Session

DescriptionSimulations of physical phenomena consume a large fraction of computer time on existing supercomputing resources. Today, the challenge of scaling multiscale simulations is primarily addressed by brute-force search-and-sample techniques and are computationally expensive. Emerging Exascale architectures pose challenges for simulations such as efficient and scalable execution of complex workflows, concurrent execution of heterogeneous tasks and the robustness of algorithms on millions of processing cores, data and I/O parallelism, and fault tolerance.
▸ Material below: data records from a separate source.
import Summits.HubbardSuperconductivity.HubbardSuperconductivity.Theorems.AnisotropyChordTransferFibre3RowCBand
import Summits.HubbardSuperconductivity.HubbardSuperconductivity.Theorems.AnisotropyChordTransferFibre3RowCL2N13041

/-!
# Route `AnisotropyChord` / H0 rotor rung, LEVEL 2 row C (KT-2b), BANDED η-FACTORISED SHARP program: the cell `ν ∈ [13041, 13563]/10⁶`, `a ∈ [3/10, 9/20]`

One `(ν, a)`-cell of the `∀L ≥ 128` kernel certificate of the off-pole tail bound (KT-2b″) with the PartN41-E §1 window-shell
cancellation, the η²-factorised evaluation AND the manifold t-band in the `t·R̄` slots (`…RowCBand`: `rowCEFT`):
★ `cellT13041A0300_rowC` : `RowC.rowCCellCheckFT colN13041 3/10 9/20 450/100 41/25 (50, 24) = true` (one kernel `decide`), composed with
`RowC.offPoleTail_of_rowCCheckFT`, the column's X-sum bracket `xsN13041` and p2's `colN13041_check`:
★★ `offPoleTailT_cellN13041A0300`: for EVERY `L ≥ 128` and every ground two-magnon profile (`0 ≤ Δ < 1`) with `ν`, `a` in the cell,
`‖R′‖² − P − lowN ≤ (41/25)·η_eff·(2ε₁ − T⁺)·U`.  (Supersedes the crude/sharp constants of `…RowCL2N/L2S13041…` on this cell.)
Prover seat `hubbard-h0-rotor-p1` g28–g29 (route lead); helper for piece A = stmt-HubbardSuperconductivity-23918 of rung 19089
(`--supports`, helper class).  Nothing here proves superconductivity in the Hubbard model; one kernel-certified piece of ONE
conditional reduction (the GM₃ ∀L certificate, Level-2 row C = KT-2b); the rotor TARGET as originally worded stays FALSE (g15 verdict).
Mathlib + the tree only; no sorry.  Generated by p1 g28–g29 rowc/mkfiles.py (HOME/hubbard-h0-rotor-p1/rowc/).
-/

set_option linter.dupNamespace false
set_option autoImplicit false

open Literature.Analysis.ValidatedNumerics

namespace Summit.HubbardSuperconductivity.HubbardSuperconductivity.Theorems.AnisotropyChord.Transfer.Fibre3.L2.KT2b

open L2.N1

/-- ★ the banded η-factorised sharp row-C `RExpr` cell check passes with `b = 41/25` on `a ∈ [3/10, 9/20]` over the column `colN13041`. -/
theorem cellT13041A0300_rowC :
    RowC.rowCCellCheckFT colN13041 ((3 : ℚ) / 10) ((9 : ℚ) / 20) ((450 : ℚ) / 100) ((41 : ℚ) / 25) (50, 24) = true := by
  decide +kernel

/-- ★★ on this cell, for EVERY `L ≥ 128` and every ground profile: `‖R′‖² − P − lowN ≤ (41/25)·η_eff·(2ε₁ − T⁺)·U`. -/
theorem offPoleTailT_cellN13041A0300 (L : ℕ) [NeZero L] (hL : 128 ≤ L) {Δ lam2 : ℝ} {f : Tor L → ℝ} (hΔ0 : 0 ≤ Δ) (hΔ1 : Δ < 1)
    (hf : IsGroundTwoMagnon L Δ lam2 f)
    (hν1 : (13041 : ℝ) / 1000000 ≤ lam2 / (2 * Real.pi / L) ^ 2) (hν2 : lam2 / (2 * Real.pi / L) ^ 2 ≤ (13563 : ℝ) / 1000000)
    (ha1 : ((3 : ℝ) / 10) ≤ Δ * f (K1 L)) (ha2 : Δ * f (K1 L) ≤ ((9 : ℝ) / 20)) :
    (ip L (resid L Δ f) (resid L Δ f)).re - polePart L Δ f - lowNormPart L Δ f
      ≤ ((41 : ℝ) / 25) * etaEff L lam2 * (2 * eps1 L - Tplus L Δ f) * Uunit L Δ f := by
  have h := RowC.offPoleTail_of_rowCCheckFT L colN13041 ((3 : ℚ) / 10) ((9 : ℚ) / 20) ((450 : ℚ) / 100) ((41 : ℚ) / 25) (50, 24) 1000000
    cellT13041A0300_rowC colN13041_check xsN13041 hL hΔ0 hΔ1 hf
    (by simpa [colN13041] using hν1) (by simpa [colN13041] using hν2) (by push_cast; simpa using ha1) (by push_cast; simpa using ha2)
  simpa using h

end Summit.HubbardSuperconductivity.HubbardSuperconductivity.Theorems.AnisotropyChord.Transfer.Fibre3.L2.KT2b
include hcov in
/-- **`X → X/G` is generically étale for an action faithful on the function field** (SGA 1,
Exp. V, Cor. 2.4 / Prop. 2.6 at the generic point, whose inertia group is the kernel of
`G → Aut K(X)`): for `X` integral, separated over the affine `Y`, covered by `G`-stable affine
opens, and `g♯ ≠ id` on `K(X)` for all `g ≠ 1`, there is a non-empty open `U ⊆ X/G` over which
`π : X → X/G` is étale. [cite: SGA1, Exp. V, Prop. 2.6] -/
theorem exists_etale_morphismRestrict_gluedMk
    (hfaith : ∀ g : G, g ≠ 1 → functionFieldMap (ρ.aut g).hom ≠ RingHom.id _) :
    ∃ U : ρ.glued.Opens, (U : Set ρ.glued).Nonempty ∧ Etale (ρ.gluedMk hcov ∣_ U) := by
  classical
  haveI : Fintype G := Fintype.ofFinite G
  haveI : X.IsSeparated := by
    -- `X` is separated over the separated `Y` (cf. `Scheme.isSeparated_of_isSeparated_over`)
    constructor
    rw [← terminal.comp_from r]
    infer_instance
  set ξ := genericPoint X with hξ
  -- Step 1: for `g ≠ 1`, a rational function `a g` moved by `(g⁻¹)♯`, with `c g := (g⁻¹)♯ a - a ≠ 0`
  have hmove : ∀ g : G, ∃ a : X.functionField,
      g ≠ 1 → functionFieldMap (ρ.aut g⁻¹).hom a ≠ a := by
    intro g
    by_cases hg : g = 1
    · exact ⟨0, fun h => (h hg).elim⟩
    · have hne := hfaith g⁻¹ (inv_ne_one.mpr hg)
      by_contra hall
      apply hne
      ext x
      by_contra hx
      exact hall ⟨x, fun _ => hx⟩
  choose a ha using hmove
  -- Step 2: sections over a common affine open `W ∋ ξ` for `a g` and `(c g)⁻¹`
  have hsec : ∀ g : G, ∃ (U : X.Opens) (hU : ξ ∈ U) (s t : Γ(X, U)),
      X.presheaf.germ U ξ hU s = a g ∧
      X.presheaf.germ U ξ hU t = (functionFieldMap (ρ.aut g⁻¹).hom (a g) - a g)⁻¹ := by
    intro g
    obtain ⟨U₁, hU₁, s, hs⟩ := exists_germ_genericPoint_eq (a g)
    obtain ⟨U₂, hU₂, t, ht⟩ := exists_germ_genericPoint_eq
      (functionFieldMap (ρ.aut g⁻¹).hom (a g) - a g)⁻¹
    refine ⟨U₁ ⊓ U₂, ⟨hU₁, hU₂⟩, X.presheaf.map (homOfLE inf_le_left).op s,
      X.presheaf.map (homOfLE inf_le_right).op t, ?_, ?_⟩
    · rw [TopCat.Presheaf.germ_res_apply X.presheaf]; exact hs
    · rw [TopCat.Presheaf.germ_res_apply X.presheaf]; exact ht
  choose U hU s t hs ht using hsec
  let V₀ : X.Opens := Finset.univ.inf U
  have hV₀ : ξ ∈ V₀ := by
    rw [← SetLike.mem_coe, TopologicalSpace.Opens.coe_finset_inf, Finset.inf_eq_iInf]
    simp only [Function.comp_apply, Set.iInf_eq_iInter, Set.mem_iInter, SetLike.mem_coe,
      Finset.mem_univ, forall_const]
    exact hU
  have hV₀U : ∀ g, V₀ ≤ U g := fun g => Finset.inf_le (Finset.mem_univ g)
  obtain ⟨W, hWaff, hξW, hWV₀⟩ := exists_isAffineOpen_mem_and_subset hV₀
  -- Step 3: a `G`-stable affine `O ∋ ξ` inside `W`
  obtain ⟨O, hξO, hOW⟩ := ρ.exists_stableAffineOpen_le_of_orbit ξ W hWaff
    (fun g => by rw [ρ.aut_apply_genericPoint]; exact hξW)
  have hOU : ∀ g, O.1 ≤ U g := fun g => hOW.trans fun x hx => hV₀U g (hWV₀ hx)
  -- Step 4: the units `g • b_g - b_g` on `Γ(O, ⊤)`
  have hle : (⊤ : (O.1 : Scheme.{u}).Opens) ≤ O.1.ι ⁻¹ᵁ O.1 := by
    rw [Scheme.Opens.ι_preimage_self]
  let ψ : Γ(X, O.1) →+* Γ(↑O.1, (O.1.ι ≫ r) ⁻¹ᵁ ⊤) := (O.1.ι.appLE O.1 ⊤ hle).hom
  have hunit : ∀ g : G, g ≠ 1 → ∃ b : Γ(↑O.1, (O.1.ι ≫ r) ⁻¹ᵁ ⊤),
      IsUnit ((ρ.restrict O.1 O.2.1).act g ⊤ b - b) := by
    intro g hg
    have hst : O.1 ≤ (ρ.aut g⁻¹).hom ⁻¹ᵁ O.1 := (O.2.1 g⁻¹).ge
    let s' : Γ(X, O.1) := X.presheaf.map (homOfLE (hOU g)).op (s g)
    let t' : Γ(X, O.1) := X.presheaf.map (homOfLE (hOU g)).op (t g)
    let w : Γ(X, O.1) := (ρ.aut g⁻¹).hom.appLE O.1 O.1 hst s' - s'
    refine ⟨ψ s', ?_⟩
    have e1 : (ρ.restrict O.1 O.2.1).act g ⊤ (ψ s') - ψ s' = ψ w := by
      rw [map_sub]
      exact congrArg (· - ψ s') (ρ.act_restrict_top_appLE O g s' hle hst)
    rw [e1]
    refine IsUnit.map _ ?_
    -- `w * t' = 1` in `Γ(X, O)`: compare germs at the generic point
    have hgs : X.presheaf.germ O.1 ξ hξO s' = a g := by
      rw [TopCat.Presheaf.germ_res_apply X.presheaf]; exact hs g
    have hgt : X.presheaf.germ O.1 ξ hξO t' =
        (functionFieldMap (ρ.aut g⁻¹).hom (a g) - a g)⁻¹ := by
      rw [TopCat.Presheaf.germ_res_apply X.presheaf]; exact ht g
    have hgw : X.presheaf.germ O.1 ξ hξO w = functionFieldMap (ρ.aut g⁻¹).hom (a g) - a g := by
      rw [map_sub, hgs, germ_appLE_eq_functionFieldMap (ρ.aut g⁻¹).hom hst hξO hξO s', hgs]
    have hne : functionFieldMap (ρ.aut g⁻¹).hom (a g) - a g ≠ 0 := sub_ne_zero.mpr (ha g hg)
    have hwt : w * t' = 1 := by
      apply germ_injective_of_isIntegral X ξ hξO
      rw [map_mul, map_one, hgw, hgt, mul_inv_cancel₀ hne]
    exact IsUnit.of_mul_eq_one t' hwt
  -- Step 5: `O → O/G` is étale, and so is `π` over the chart `O/G ⊆ X/G`
  have hO : Etale (ρ.pieceMk O) := ρ.etale_pieceMk_of_isUnit O hunit
  refine ⟨(ρ.gluedι O).opensRange, ⟨ρ.gluedMk hcov ξ, ?_⟩,
    ρ.morphismRestrict_gluedMk_of_pieceMk hcov @Etale O hO⟩
  exact ⟨ρ.pieceMk O ⟨ξ, hξO⟩, (ρ.gluedMk_apply hcov O ⟨ξ, hξO⟩).symm⟩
Therefore, incremental approaches that scale simulations will not be successful in achieving the throughput and utilization on such machines. Machine learning (ML) techniques can be integrated with system and application changes and give many orders of magnitude higher effective performance. We term this convergence of high-performance computing (HPC) and ML methodologies/ practice as MLforHPC. Nowhere is the impact of MLforHPC methods likely to be greater than multiscale simulations in biological and material sciences, with early evidence suggesting several orders of magnitude improvement over traditional methods. Fueled by advances in statistical algorithms and runtime systems, ensemble-based methods have overcome some of the limitations of traditional monolithic simulations. Furthermore, integrating ML approaches with such ensemble methods holds even greater promise in overcoming performance barriers and enabling simulations of complex multiscale phenomena.